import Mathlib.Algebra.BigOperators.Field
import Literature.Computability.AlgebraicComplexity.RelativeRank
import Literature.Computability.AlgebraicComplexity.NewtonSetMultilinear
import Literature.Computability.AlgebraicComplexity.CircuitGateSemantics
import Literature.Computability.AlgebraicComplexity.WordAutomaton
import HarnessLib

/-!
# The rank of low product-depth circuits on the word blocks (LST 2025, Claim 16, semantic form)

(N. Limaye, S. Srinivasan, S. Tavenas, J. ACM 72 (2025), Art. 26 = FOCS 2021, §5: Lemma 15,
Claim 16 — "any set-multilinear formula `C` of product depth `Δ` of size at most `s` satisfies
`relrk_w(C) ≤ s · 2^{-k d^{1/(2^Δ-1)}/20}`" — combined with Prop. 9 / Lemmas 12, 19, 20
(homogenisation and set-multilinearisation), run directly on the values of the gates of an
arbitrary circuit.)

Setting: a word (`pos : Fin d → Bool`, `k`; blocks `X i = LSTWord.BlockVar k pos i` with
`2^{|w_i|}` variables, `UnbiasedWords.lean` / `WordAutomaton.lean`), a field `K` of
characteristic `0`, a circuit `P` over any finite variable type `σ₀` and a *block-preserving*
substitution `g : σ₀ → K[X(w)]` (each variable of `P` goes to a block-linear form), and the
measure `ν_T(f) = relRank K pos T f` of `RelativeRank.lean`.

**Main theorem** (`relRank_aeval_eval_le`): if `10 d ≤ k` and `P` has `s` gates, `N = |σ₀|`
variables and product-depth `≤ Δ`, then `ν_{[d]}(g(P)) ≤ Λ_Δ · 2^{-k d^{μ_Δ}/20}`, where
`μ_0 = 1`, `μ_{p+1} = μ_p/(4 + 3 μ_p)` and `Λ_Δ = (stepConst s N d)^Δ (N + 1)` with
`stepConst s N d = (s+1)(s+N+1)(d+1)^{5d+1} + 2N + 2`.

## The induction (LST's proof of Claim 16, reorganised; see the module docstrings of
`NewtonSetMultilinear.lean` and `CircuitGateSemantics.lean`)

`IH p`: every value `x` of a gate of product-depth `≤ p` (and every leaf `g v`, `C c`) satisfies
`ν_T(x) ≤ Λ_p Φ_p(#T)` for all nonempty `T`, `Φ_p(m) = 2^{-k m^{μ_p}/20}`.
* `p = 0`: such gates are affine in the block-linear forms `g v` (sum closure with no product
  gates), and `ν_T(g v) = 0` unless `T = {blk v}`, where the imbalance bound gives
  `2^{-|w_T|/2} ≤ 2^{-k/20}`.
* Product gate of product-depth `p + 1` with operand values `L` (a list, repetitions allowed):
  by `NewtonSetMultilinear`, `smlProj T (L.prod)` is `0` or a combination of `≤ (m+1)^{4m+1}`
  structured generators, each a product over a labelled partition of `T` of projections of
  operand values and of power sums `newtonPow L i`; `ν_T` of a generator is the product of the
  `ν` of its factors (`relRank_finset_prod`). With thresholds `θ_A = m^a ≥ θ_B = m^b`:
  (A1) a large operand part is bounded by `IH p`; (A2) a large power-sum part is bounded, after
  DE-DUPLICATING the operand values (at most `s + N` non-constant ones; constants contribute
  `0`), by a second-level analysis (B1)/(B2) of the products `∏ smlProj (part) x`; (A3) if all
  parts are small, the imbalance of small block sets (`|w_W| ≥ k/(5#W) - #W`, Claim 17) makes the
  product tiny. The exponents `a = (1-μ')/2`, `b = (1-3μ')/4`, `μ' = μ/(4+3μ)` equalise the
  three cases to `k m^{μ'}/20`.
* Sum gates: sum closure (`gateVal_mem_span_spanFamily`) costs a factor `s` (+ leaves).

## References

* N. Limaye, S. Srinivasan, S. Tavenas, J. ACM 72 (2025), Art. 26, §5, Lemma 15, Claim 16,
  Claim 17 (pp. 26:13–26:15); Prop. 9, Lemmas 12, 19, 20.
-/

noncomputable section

=======

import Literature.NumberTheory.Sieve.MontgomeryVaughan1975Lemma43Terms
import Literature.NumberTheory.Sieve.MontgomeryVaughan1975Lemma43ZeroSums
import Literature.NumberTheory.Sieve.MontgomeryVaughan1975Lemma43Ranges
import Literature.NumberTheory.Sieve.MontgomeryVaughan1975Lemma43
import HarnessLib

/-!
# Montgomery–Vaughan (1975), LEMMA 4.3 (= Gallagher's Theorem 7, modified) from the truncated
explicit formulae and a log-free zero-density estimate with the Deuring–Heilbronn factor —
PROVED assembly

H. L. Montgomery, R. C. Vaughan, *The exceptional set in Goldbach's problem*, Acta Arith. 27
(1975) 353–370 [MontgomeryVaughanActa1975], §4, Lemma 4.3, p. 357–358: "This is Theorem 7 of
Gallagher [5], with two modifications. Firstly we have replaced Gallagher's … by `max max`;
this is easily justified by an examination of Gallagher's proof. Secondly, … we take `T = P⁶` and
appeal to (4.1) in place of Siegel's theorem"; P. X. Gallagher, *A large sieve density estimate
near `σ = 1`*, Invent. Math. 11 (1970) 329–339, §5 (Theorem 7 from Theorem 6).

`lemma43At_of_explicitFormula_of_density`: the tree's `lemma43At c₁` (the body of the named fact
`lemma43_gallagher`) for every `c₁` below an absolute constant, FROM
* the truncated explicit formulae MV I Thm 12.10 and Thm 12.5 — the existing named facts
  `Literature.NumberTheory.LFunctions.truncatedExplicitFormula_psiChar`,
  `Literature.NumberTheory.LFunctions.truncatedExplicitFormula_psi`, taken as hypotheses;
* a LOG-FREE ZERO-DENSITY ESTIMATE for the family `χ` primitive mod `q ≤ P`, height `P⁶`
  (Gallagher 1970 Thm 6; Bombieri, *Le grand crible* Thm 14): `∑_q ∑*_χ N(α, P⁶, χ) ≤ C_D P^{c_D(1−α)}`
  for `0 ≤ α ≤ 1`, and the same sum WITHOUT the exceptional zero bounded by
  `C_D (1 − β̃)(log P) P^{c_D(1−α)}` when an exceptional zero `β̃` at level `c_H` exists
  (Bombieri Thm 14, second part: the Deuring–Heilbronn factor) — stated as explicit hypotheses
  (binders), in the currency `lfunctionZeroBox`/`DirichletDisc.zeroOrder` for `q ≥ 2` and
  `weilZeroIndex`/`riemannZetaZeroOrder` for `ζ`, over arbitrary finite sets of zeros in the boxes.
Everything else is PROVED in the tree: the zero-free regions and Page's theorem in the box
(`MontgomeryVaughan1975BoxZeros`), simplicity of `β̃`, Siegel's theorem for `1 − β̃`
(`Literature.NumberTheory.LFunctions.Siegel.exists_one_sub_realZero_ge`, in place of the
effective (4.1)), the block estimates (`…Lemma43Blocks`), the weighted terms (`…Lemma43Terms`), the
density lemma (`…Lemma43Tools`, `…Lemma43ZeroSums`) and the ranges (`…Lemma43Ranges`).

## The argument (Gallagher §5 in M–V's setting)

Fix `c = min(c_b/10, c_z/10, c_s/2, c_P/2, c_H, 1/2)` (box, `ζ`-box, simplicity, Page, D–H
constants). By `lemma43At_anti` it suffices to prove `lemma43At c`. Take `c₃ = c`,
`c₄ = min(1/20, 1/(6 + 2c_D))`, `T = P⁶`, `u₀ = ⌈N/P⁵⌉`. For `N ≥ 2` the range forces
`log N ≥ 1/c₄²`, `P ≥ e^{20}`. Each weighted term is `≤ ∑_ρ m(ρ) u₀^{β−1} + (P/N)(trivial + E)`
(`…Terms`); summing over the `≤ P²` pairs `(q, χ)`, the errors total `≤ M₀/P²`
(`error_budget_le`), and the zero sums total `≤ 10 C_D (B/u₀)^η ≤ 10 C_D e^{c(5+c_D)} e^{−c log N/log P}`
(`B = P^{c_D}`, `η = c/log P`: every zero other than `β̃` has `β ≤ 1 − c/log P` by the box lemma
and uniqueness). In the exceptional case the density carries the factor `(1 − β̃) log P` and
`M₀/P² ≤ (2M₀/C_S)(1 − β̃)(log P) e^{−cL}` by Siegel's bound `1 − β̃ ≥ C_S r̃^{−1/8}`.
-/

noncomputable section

=======

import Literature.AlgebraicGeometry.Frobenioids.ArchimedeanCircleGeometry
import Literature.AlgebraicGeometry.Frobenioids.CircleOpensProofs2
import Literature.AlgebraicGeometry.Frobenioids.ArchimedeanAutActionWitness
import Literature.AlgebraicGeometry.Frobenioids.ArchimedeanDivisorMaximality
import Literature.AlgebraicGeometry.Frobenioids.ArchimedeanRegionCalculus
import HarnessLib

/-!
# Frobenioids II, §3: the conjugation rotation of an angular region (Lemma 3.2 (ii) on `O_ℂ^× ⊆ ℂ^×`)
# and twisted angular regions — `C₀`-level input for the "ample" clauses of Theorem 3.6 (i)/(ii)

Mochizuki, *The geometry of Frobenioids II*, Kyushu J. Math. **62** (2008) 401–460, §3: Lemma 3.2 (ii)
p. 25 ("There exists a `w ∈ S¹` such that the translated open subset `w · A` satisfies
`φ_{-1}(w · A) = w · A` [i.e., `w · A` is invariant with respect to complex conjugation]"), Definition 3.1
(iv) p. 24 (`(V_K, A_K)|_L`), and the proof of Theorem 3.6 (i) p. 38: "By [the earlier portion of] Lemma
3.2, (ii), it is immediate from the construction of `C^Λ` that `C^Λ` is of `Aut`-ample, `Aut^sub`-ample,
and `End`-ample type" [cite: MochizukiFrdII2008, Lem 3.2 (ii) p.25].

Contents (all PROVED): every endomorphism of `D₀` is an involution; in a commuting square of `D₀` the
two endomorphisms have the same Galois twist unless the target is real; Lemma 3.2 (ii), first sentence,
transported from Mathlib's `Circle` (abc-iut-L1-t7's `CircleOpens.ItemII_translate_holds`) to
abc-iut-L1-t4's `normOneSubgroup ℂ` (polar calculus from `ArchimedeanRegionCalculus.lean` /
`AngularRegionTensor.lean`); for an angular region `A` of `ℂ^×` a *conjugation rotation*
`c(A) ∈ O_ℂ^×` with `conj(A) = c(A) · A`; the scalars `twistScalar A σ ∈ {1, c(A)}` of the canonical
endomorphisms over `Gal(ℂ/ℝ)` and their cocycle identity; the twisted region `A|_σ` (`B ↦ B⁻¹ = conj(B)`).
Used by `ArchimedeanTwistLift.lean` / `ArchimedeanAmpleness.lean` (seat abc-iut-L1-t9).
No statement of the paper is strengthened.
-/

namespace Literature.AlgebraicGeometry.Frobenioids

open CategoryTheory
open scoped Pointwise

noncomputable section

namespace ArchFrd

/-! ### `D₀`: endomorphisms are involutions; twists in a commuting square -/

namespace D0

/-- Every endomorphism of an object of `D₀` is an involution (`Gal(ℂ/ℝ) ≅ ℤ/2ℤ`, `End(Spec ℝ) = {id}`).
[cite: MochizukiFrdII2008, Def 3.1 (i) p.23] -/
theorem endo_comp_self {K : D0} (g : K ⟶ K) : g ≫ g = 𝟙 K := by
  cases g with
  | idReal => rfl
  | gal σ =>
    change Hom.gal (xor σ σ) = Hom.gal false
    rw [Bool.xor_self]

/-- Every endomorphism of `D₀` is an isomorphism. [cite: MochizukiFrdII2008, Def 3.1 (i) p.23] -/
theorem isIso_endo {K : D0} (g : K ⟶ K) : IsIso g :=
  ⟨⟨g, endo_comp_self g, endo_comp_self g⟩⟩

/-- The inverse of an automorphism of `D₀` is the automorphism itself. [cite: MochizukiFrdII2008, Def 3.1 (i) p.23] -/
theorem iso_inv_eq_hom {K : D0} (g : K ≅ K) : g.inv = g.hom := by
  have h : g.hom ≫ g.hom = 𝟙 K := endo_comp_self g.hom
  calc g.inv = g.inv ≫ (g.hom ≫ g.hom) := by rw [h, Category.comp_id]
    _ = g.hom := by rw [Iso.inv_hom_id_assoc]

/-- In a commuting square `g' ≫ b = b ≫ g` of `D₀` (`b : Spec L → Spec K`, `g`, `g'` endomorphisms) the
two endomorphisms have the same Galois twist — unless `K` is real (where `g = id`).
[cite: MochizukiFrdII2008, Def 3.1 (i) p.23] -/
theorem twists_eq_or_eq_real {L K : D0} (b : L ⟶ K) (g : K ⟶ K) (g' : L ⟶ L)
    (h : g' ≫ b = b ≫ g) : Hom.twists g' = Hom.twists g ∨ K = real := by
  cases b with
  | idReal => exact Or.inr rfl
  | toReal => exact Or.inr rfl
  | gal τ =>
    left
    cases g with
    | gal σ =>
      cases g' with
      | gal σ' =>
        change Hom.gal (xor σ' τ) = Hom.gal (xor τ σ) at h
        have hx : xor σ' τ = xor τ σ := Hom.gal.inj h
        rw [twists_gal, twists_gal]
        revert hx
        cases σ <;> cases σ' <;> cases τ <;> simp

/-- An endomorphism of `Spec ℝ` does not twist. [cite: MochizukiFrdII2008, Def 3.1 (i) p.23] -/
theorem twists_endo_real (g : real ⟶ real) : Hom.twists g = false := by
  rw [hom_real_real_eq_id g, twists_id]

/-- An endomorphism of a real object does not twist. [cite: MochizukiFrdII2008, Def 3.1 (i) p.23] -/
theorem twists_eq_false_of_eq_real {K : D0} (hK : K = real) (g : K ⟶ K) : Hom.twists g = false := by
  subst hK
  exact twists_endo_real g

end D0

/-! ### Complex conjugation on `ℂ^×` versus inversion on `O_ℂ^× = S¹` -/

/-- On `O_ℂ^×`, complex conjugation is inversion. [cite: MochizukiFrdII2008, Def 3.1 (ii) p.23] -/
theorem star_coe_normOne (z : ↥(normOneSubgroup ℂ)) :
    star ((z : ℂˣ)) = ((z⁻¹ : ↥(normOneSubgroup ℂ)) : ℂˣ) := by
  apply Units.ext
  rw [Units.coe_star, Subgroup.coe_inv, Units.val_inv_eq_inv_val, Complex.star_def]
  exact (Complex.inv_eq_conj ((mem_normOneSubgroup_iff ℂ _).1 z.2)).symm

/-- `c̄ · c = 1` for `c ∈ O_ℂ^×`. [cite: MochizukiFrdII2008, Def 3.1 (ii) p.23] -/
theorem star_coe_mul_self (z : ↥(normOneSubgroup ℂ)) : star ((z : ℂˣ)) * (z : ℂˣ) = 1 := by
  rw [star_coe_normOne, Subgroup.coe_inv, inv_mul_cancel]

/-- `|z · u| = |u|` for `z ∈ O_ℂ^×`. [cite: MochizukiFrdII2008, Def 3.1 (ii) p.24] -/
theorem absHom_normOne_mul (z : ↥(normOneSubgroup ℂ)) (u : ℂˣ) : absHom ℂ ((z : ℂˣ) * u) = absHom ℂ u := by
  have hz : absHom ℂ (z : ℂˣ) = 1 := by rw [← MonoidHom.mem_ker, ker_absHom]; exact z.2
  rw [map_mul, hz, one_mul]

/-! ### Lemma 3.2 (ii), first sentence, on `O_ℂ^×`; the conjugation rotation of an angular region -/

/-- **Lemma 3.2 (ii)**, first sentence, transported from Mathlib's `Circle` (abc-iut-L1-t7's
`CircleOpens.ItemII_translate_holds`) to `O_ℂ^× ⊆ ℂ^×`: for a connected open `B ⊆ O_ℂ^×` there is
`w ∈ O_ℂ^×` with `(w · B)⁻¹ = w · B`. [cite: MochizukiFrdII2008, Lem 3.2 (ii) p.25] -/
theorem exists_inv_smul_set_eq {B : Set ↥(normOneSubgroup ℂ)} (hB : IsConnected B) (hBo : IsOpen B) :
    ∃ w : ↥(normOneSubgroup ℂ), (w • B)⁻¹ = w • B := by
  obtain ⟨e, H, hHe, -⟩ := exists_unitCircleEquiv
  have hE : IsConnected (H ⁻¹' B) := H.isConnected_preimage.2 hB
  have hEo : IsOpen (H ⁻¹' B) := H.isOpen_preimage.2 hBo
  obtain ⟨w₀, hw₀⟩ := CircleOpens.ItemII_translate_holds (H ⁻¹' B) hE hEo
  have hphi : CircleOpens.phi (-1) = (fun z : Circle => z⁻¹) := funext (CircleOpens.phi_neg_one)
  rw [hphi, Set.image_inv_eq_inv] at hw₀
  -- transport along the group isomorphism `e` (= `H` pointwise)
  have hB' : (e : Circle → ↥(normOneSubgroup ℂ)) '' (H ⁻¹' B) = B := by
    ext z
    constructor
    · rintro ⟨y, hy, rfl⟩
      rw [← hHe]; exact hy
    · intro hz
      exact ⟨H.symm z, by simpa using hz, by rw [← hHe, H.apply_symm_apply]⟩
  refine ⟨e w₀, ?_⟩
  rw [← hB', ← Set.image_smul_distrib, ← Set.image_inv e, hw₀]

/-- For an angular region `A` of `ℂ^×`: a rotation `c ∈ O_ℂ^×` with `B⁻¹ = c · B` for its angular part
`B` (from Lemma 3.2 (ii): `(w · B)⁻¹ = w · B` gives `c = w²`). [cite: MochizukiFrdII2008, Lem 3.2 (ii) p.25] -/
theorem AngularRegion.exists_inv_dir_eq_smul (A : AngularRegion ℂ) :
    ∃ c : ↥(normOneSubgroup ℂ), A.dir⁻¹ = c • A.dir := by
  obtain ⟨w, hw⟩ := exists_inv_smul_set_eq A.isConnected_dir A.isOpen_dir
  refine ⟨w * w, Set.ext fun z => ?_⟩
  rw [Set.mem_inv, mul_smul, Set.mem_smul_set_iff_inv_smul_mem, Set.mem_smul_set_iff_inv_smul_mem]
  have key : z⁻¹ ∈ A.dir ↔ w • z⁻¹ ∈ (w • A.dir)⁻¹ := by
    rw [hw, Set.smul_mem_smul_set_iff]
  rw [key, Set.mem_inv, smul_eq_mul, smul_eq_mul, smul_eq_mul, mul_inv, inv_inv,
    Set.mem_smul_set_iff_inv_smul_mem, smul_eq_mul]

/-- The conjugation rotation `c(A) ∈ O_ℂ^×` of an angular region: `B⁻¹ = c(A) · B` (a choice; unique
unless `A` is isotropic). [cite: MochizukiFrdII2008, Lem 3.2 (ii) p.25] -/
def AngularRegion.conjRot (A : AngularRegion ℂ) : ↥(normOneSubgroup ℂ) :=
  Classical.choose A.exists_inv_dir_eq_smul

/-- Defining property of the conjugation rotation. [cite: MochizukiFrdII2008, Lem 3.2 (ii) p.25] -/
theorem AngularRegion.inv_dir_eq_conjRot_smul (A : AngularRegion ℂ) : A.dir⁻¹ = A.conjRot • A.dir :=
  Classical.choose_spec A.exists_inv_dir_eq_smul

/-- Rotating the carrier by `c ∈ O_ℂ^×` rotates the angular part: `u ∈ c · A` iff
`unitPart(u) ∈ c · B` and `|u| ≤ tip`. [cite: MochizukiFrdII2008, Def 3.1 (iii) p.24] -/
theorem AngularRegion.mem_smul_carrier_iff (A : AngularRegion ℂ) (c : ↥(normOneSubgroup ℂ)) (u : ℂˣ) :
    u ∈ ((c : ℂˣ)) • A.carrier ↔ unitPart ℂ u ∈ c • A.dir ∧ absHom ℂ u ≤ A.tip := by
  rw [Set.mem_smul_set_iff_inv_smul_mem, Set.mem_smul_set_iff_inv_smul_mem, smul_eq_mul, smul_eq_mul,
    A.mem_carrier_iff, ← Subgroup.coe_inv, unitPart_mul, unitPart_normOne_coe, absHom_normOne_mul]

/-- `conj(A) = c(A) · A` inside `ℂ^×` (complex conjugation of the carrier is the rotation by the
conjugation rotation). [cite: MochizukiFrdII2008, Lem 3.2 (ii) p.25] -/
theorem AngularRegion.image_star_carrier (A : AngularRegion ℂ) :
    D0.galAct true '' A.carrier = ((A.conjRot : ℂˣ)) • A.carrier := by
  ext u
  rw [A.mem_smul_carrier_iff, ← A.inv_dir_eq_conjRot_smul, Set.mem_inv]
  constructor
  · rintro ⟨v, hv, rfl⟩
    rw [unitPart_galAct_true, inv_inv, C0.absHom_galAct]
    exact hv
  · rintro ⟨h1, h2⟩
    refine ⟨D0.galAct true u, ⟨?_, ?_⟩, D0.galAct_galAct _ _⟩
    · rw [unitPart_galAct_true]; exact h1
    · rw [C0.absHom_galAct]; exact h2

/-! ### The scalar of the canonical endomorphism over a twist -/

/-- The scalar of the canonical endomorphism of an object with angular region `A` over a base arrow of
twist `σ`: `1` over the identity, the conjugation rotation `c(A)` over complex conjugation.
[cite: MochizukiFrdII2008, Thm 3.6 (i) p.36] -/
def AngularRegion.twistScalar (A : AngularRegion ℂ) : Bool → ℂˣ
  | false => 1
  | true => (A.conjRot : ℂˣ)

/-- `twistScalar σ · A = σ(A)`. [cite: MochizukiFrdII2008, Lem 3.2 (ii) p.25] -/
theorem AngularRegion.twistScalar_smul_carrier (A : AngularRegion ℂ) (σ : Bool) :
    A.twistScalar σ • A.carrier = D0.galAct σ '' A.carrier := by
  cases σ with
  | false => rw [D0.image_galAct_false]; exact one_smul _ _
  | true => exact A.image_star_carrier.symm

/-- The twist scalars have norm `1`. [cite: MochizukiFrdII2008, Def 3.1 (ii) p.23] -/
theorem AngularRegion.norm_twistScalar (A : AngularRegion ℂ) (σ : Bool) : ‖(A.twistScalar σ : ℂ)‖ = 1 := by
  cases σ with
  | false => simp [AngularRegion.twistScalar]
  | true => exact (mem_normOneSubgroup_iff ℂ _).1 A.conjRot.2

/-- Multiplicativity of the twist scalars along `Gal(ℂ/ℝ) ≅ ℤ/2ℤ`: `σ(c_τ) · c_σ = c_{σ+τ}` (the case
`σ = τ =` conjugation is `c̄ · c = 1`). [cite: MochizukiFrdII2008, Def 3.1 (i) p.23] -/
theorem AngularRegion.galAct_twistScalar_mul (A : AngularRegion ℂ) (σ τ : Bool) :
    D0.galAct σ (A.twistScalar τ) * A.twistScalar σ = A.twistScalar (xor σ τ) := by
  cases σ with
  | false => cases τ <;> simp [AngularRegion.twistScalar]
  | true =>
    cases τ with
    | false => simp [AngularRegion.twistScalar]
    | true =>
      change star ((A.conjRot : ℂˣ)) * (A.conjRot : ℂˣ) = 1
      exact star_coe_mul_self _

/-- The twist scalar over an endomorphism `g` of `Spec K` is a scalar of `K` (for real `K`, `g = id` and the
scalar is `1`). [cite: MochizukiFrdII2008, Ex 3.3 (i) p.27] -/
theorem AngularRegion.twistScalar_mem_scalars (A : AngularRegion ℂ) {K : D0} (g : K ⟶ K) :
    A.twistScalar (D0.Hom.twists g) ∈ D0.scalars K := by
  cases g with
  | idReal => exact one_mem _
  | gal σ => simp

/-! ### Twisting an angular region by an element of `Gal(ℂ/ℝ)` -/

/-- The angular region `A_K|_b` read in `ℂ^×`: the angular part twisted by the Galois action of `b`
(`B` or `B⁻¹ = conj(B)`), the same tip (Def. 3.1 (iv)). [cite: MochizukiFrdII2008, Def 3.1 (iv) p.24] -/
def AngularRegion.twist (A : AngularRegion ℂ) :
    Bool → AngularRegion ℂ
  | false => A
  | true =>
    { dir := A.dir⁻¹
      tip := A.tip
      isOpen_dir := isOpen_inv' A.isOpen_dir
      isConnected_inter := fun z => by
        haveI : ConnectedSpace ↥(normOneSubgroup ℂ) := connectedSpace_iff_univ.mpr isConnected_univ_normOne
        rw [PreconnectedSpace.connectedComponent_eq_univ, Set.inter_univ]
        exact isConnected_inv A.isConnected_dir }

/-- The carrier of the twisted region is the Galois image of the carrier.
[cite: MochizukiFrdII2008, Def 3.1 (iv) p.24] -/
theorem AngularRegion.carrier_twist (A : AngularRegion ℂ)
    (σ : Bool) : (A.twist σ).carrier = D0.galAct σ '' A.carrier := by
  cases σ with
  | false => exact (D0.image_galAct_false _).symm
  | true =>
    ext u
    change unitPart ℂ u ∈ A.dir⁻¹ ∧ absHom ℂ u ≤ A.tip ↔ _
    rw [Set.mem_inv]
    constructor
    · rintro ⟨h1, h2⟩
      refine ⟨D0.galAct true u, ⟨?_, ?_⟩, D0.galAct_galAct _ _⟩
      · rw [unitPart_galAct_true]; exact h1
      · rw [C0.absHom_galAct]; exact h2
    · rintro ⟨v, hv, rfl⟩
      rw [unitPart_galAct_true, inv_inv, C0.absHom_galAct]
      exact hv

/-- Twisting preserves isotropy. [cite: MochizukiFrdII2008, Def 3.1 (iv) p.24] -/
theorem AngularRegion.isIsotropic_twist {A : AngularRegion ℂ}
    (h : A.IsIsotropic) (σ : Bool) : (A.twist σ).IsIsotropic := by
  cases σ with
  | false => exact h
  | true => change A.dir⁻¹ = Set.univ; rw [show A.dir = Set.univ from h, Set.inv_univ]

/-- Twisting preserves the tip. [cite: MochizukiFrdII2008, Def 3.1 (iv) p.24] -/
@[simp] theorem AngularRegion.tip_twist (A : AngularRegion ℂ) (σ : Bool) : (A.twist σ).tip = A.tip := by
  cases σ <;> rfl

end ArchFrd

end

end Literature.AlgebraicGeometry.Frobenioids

=======

— What you should do —
What you give back must be the stretch above, starting at the line with "with no product" and ending at the line with "parts are small, the", copied exactly.

— Written answer —
* `p = 0`: such gates are affine in the block-linear forms `g v` (sum closure with no product
  gates), and `ν_T(g v) = 0` unless `T = {blk v}`, where the imbalance bound gives
  `2^{-|w_T|/2} ≤ 2^{-k/20}`.
* Product gate of product-depth `p + 1` with operand values `L` (a list, repetitions allowed):
  by `NewtonSetMultilinear`, `smlProj T (L.prod)` is `0` or a combination of `≤ (m+1)^{4m+1}`
  structured generators, each a product over a labelled partition of `T` of projections of
  operand values and of power sums `newtonPow L i`; `ν_T` of a generator is the product of the
  `ν` of its factors (`relRank_finset_prod`). With thresholds `θ_A = m^a ≥ θ_B = m^b`:
  (A1) a large operand part is bounded by `IH p`; (A2) a large power-sum part is bounded, after
  DE-DUPLICATING the operand values (at most `s + N` non-constant ones; constants contribute
  `0`), by a second-level analysis (B1)/(B2) of the products `∏ smlProj (part) x`; (A3) if all
  parts are small, the imbalance of small block sets (`|w_W| ≥ k/(5#W) - #W`, Claim 17) makes the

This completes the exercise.